Hi. Good morning. Thank you for taking my questions. First on the HS data, while it wasn't the primary endpoint, I'm curious if you could comment on what the placebo rates of HiSCR 50, 75, and 100 were. On the topical JAK ATI-1777, just curious if you could talk more about the specific changes to the inclusion criteria behind that protocol amendment, and how much would you expect this to affect baseline characteristics for the overall study population?
Yeah. We're not going into a lot more details regarding the results for HS. Suffice it to say that placebo had a very good day on basically every endpoint. In fact, placebo did better in this study than active did in some of the more successful phase 3 studies that have already been published. Atopic dermatitis. Do you wanna comment about that?

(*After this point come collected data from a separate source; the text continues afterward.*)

import Summits.ValiantsHypothesis.ValiantsHypothesis.Theorems.LacunarySymmetroidMatrixDescartesCensusLP34Kit

/-!
# `MatrixDescartes` census — DOOR A at `(3,4)`: LP34 replay KIT, part B (single-letter assembly)

HONEST FRAMING.  Object-search cell `pub-symmetroid`; beside the OPEN typed statement `DoorA34 = PosRootLawAt 3 4 18`
(route item `Theses.LacunarySymmetroid.DoorA34`, stmt-ValiantsHypothesis-19980), asserted nowhere.  Companion of `…CensusLP34Kit`:
on supports where engine-2's LP34 table kills only SOME definite-letter positions (e.g. `(0,2,8,15)`: letters 0, 1, 2; `(0,1,4,N)`:
letters 0, 1 — LP34-CERT.md §1) the chamber row is stated letter by letter.  `posRoots_le_18_of_not_posDef_letter`: if on the
support `d` the letter in position `l` of a real symmetric `3 × 3` pencil with `≥ 19` distinct positive det-roots is never POSITIVE
definite, then every real symmetric pencil on `d` whose letter `l` is definite (positive or negative — sign flip
`Census.posRoots_pencil_neg_three`) has at most `18` distinct positive det-roots.  Nothing here on the all-indefinite residue of
`DoorA34`, on `ζ_sym(3,4)`, on `MatrixDescartes` (stmt-ValiantsHypothesis-18050) or `VP ≠ VNP`.

[folklore] Bookkeeping; elementary.
-/

-- `Summit.ValiantsHypothesis.ValiantsHypothesis.…` repeats a component by the D-0017 layout
-- (single-conjunct summit), which the `dupNamespace` linter flags; the name is mandated.
set_option linter.dupNamespace false

namespace Summit.ValiantsHypothesis.ValiantsHypothesis.Theorems.LacunarySymmetroidMatrixDescartes.Census

open Polynomial Matrix Finset
open scoped BigOperators Polynomial Matrix

/-- **Single-letter assembly.**  If on the support `d` the letter `S l` of a real symmetric `3 × 3` pencil with `≥ 19` distinct
positive det-roots is never positive definite, then every real symmetric pencil on `d` whose letter `S l` is positive OR negative
definite has at most `18` distinct positive det-roots (the negative case is the positive case of the flipped pencil `−S`). [folklore] -/
theorem posRoots_le_18_of_not_posDef_letter (d : Fin 4 → ℕ) (l : Fin 4)
    (h : ∀ (S : Fin 4 → Matrix (Fin 3) (Fin 3) ℝ), (∀ l, (S l).IsSymm) →
      19 ≤ ((∑ l, ((X : ℝ[X]) ^ d l) • (S l).map C).det.roots.toFinset.filter (fun t => 0 < t)).card →
      ¬ (S l).PosDef)
    (S : Fin 4 → Matrix (Fin 3) (Fin 3) ℝ) (hS : ∀ l, (S l).IsSymm) (hdef : (S l).PosDef ∨ (-S l).PosDef) :
    ((∑ l, ((X : ℝ[X]) ^ d l) • (S l).map C).det.roots.toFinset.filter (fun t => 0 < t)).card ≤ 18 := by
  by_contra hlt
  have h19 : 19 ≤ ((∑ l, ((X : ℝ[X]) ^ d l) • (S l).map C).det.roots.toFinset.filter (fun t => 0 < t)).card := by omega
  rcases hdef with hl | hl
  · exact h S hS h19 hl
  · refine h (fun l => -S l) (fun l => (hS l).neg) ?_ hl
    rw [posRoots_pencil_neg_three]
    exact h19

/-- The all-letters form as a corollary of the single-letter form (same content as `posRoots_le_18_of_forall_not_posDef`, stated
so that a per-support file can mix dead and alive positions). [folklore] -/
theorem posRoots_le_18_of_not_posDef_letters (d : Fin 4 → ℕ) (dead : Finset (Fin 4))
    (h : ∀ l ∈ dead, ∀ (S : Fin 4 → Matrix (Fin 3) (Fin 3) ℝ), (∀ l, (S l).IsSymm) →
      19 ≤ ((∑ l, ((X : ℝ[X]) ^ d l) • (S l).map C).det.roots.toFinset.filter (fun t => 0 < t)).card →
      ¬ (S l).PosDef)
    (S : Fin 4 → Matrix (Fin 3) (Fin 3) ℝ) (hS : ∀ l, (S l).IsSymm) (hdef : ∃ l ∈ dead, (S l).PosDef ∨ (-S l).PosDef) :
    ((∑ l, ((X : ℝ[X]) ^ d l) • (S l).map C).det.roots.toFinset.filter (fun t => 0 < t)).card ≤ 18 := by
  obtain ⟨l, hl, hdl⟩ := hdef
  exact posRoots_le_18_of_not_posDef_letter d l (h l hl) S hS hdl

end Summit.ValiantsHypothesis.ValiantsHypothesis.Theorems.LacunarySymmetroidMatrixDescartes.Census
import Mathlib
import HarnessLib
import Summits.FinalStateConjecture.Statement
import Literature.Geometry.Lorentzian.TrappedSurface
import Literature.Geometry.Lorentzian.KerrSurfaceGravity
import Literature.Geometry.Lorentzian.KerrSchild

/-!
# Route SpectralSurfaceGravity — the Assembly re-typed for the T2 summit statement, frame form (item stmt-FinalStateConjecture-11041)

The assembly item of route `SpectralSurfaceGravity` for the Final State Conjecture is the curried
implication

`HorizonSubextremal → LinearRedShift → KerrCalibration → GenericRedShiftedSettling → MGHDExists →
FinalStateConjecture`

(`Summit.FinalStateConjecture.FinalStateConjecture.Theses.SpectralSurfaceGravity.Assembly`).

Re-typing (route rev 4 of 2026-08-16T23:17:47Z, deciding theorem re-badged 23:42:45Z, after the
summit statement revision T2, p126844: TAME Christodoulou genericity on one fixed asymptotically flat
end, and the settled clause enriched by `RaysStayInClosure`, honest radii in `HasExhaustiveCharts` and
`IsFutureOriented`): the four non-assembly items other than `MGHDExists` were restated
(stmt-FinalStateConjecture-17367/17369/17368/17370 replacing 11037/11038/11040/11039) and the assembly
item stmt-FinalStateConjecture-11041 — same text, new referents — reopened. The rev-3 frame theorem
`SpectralSurfaceGravity.assembly_frame_proof` of the module `Theorems/SpectralSurfaceGravityAssembly.lean`
stopped elaborating against the revised `FinalStateConjecture` (full build 2026-08-16T23:32Z: type
mismatches at the settled conjunct and at the genericity witness); its landed STATEMENT — the rev-3
bodies as hypotheses, the re-typed summit as conclusion — is obsolete and no longer follows by logic
(none of the old items is refuted as typed either), and Theorems files are append-only (p132294:
`statement changed`; removal bounces likewise), so that module is dead and flagged for operator removal
(work item `fix:…Theorems.SpectralSurfaceGravityAssembly`). This module is the rev-4 frame under a NEW
name (pattern `Theorems/PhotonSphereChannelsAssemblyFrameT2.lean`): same design, the five hypotheses
re-inlined verbatim from the current route file.

Design constraint (why this file does NOT import the route module
`Summits.FinalStateConjecture.FinalStateConjecture.Theses.SpectralSurfaceGravity`): when an item
closes, the gate re-renders the route file with `import <closing module>` and
`theorem Assembly_holds : Assembly := …`; a closing module that itself imports the route module makes
that render an import cycle (the rev-3/4/6 episodes of routes EIHFluxBalance, PhotonSphereChannels and
SwallowTheDatum of this summit). So the theorem below is stated with the five item statements INLINED
VERBATIM (the bodies of `HorizonSubextremal`, `LinearRedShift`, `KerrCalibration`,
`GenericRedShiftedSettling`, `MGHDExists`, copied from the route file (rev 4 items), elaborated under
the same imports and `open`s), so that its type is definitionally (by `δ`/`ζ`-unfolding only) the
route decl `Assembly`, and the route file can import this module without a cycle. The probe
`example : Theses.SpectralSurfaceGravity.Assembly := SpectralSurfaceGravity.assemblyT2_frame_proof`
was checked (rc 0) in a scratch file importing both modules.

The proof is pure logic, the body of the route's deciding theorem `closes`: TAME Christodoulou
genericity in curve form `IsTameChristodoulouGeneric 𝓓 P 1` is antitone in the exceptional set, i.e.
monotone in the property `P` on the admissible class (the same one-ended, tame, immersed witness family
serves any weaker property). Take `Q D` := "every MGHD of `D` has complete `𝓘⁺` and carries an
exhaustive, rays-closed, future-oriented `C²` final-state decomposition with closed Kerr labels all of
whose holes have red-shifted collars" (the generic property of `GenericRedShiftedSettling`) and
`P D` := the Statement's property. Pointwise on admissible data `Q D → P D`: `MGHDExists` supplies the
anti-vacuity conjunct (an MGHD exists), `Q` gives complete `𝓘⁺`, and `HorizonSubextremal` upgrades
the red-shifted-collar decomposition of each MGHD to the sub-extremal, rays-closed, exhaustive,
future-oriented `C²` decomposition — verbatim the Statement's second conjunct. `LinearRedShift` and
`KerrCalibration` are the mechanism's stand-alone tests and ride as unused hypotheses (as
`LinearRedShift` does in `closes`; `KerrCalibration`, re-kinded support at rev 4, is no longer a
hypothesis of `closes` but is still the third antecedent of the assembly item). No analysis, no new
definitions, standard axioms.
-/

-- `Summit.<Summit>.<Problem>` is the mandated summit-side namespace (CONVENTIONS §2); for the
-- single-conjunct summit `FinalStateConjecture` the two coincide, so the duplicate is deliberate.
set_option linter.dupNamespace false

Sure. In the atopic dermatitis study, first I'd start by saying we carefully looked through the literature and where there was available data on response rates in mild patients, and the feeling was that we did not need to repower the study. Certainly, having Opzelura clinical trial data helped us come to those kind of decisions. What we did do is, we kept the upper range as it was with the mild, the moderates and severes, but we included the IGA Class 2, which is mild in the study. We also dropped body surface area from greater than equal to 5 to greater than equal to 3. For EASI inclusion, we also dropped this from greater than or equal to 5 to greater than or equal to 3.

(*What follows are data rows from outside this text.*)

/-! ## §2 The `e*`-DLR class has no finite members: finite sets are never `μ`GSCs of Lennard-Jones -/

/-- The Lennard-Jones field of a nonempty finite set `S`, felt by a configuration every point of which
is at distance `> 1` from every point of `S`, is negative. [folklore] -/
theorem fieldEnergy_neg_of_far {n : ℕ} (hn : 0 < n) {R : Fin n → E3} {S : Set E3} (hS : S.Finite)
    (hne : S.Nonempty) (hfar : ∀ i, ∀ y ∈ S, 1 < dist (R i) y) :
    fieldEnergy lennardJones R S < 0 := by
  classical
  haveI : Fintype S := hS.fintype
  haveI : Nonempty (Fin n) := Fin.pos_iff_nonempty.1 hn
  obtain ⟨y0, hy0⟩ := hne
  unfold fieldEnergy
  have hinner : ∀ i : Fin n, ∑' y : S, lennardJones (dist (R i) y) < 0 := by
    intro i
    rw [tsum_fintype]
    calc ∑ y : S, lennardJones (dist (R i) y) < ∑ _y : S, (0 : ℝ) :=
          Finset.sum_lt_sum_of_nonempty ⟨⟨y0, hy0⟩, Finset.mem_univ _⟩
            fun y _ => lennardJones_neg (hfar i y y.2)
      _ = 0 := Finset.sum_const_zero
  calc ∑ i, ∑' y : S, lennardJones (dist (R i) y) < ∑ _i : Fin n, (0 : ℝ) :=
        Finset.sum_lt_sum_of_nonempty Finset.univ_nonempty fun i _ => hinner i
    _ = 0 := Finset.sum_const_zero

So across the board, we simply moved to including a somewhat milder population as well. As we said, screening is going great there.
Great. Thank you.
Thanks, Julian.
Thank you. One moment for our next question. Our next question comes from the line of Timothy Lugo with William Blair. Your line is now open.
Hey, this is Lachlan for Timothy. Thanks for taking the questions. A quick follow-up on the enrollment for atopic dermatitis. Are you limiting the proportion of patients in the trial that could fall into that, you know, sort of new, milder cohort? If you could just talk about that. Gail, on the CK elevations, you mentioned a lot of them seem to be, you know, associated with exercise. I'm wondering, in the RA and PSA studies, are there any sort of limitations or restrictions on things like patients exercising before a visit in the protocol?
Yeah, Gail will take both of those.
Sure. In terms of the atopic dermatitis study, Excuse me, what was the question again on atopic dermatitis? Remind me. I...
Are you limiting the number of files?
Oh, yes. Yeah, sorry. I, yes. In terms of that, no, not at all. The study was well enrolled at the point where we're at. We certainly still have room to enroll, but we want to make sure we get adequate number of mild patients. We're not doing any kind of stratification for mild, moderate, or severe. At this point, my hope would be that we see plenty of mild patients enrolling. In terms of the CK question, the reality is that if you look at the HS study, it is a much younger population. Our mean age is in the mid-thirties. Most RA studies, including our 2a study, is anywhere from mid-fifties to mid-sixties as a mean age.
Also RA as a disease where people are entering with moderate to severe musculoskeletal disease with, you know, significant arthritis. It's unusual for to have quite the same type of problem with people just deciding to go out and do a really intensive exercise regime. That said, you always wanna keep things as real-world as possible in these studies and, you know, CK elevations, like we saw in the HS study with these intermittent increases that resolve on treatment are really not indicative of a concern or a reason to restrict anything in the study.
Operator, any more questions?
No, that's it for me. Thanks.
I return the call back over to Mr. Manion for closing remarks.
All right. If there's no further questions, I just wanna thank everyone again for their time, interest, and continued support as our company continues to make strides of growth for the future. Have a great day.
This concludes today's conference call, and thank you for your participation. You may now disconnect. Everyone, have a wonderful day.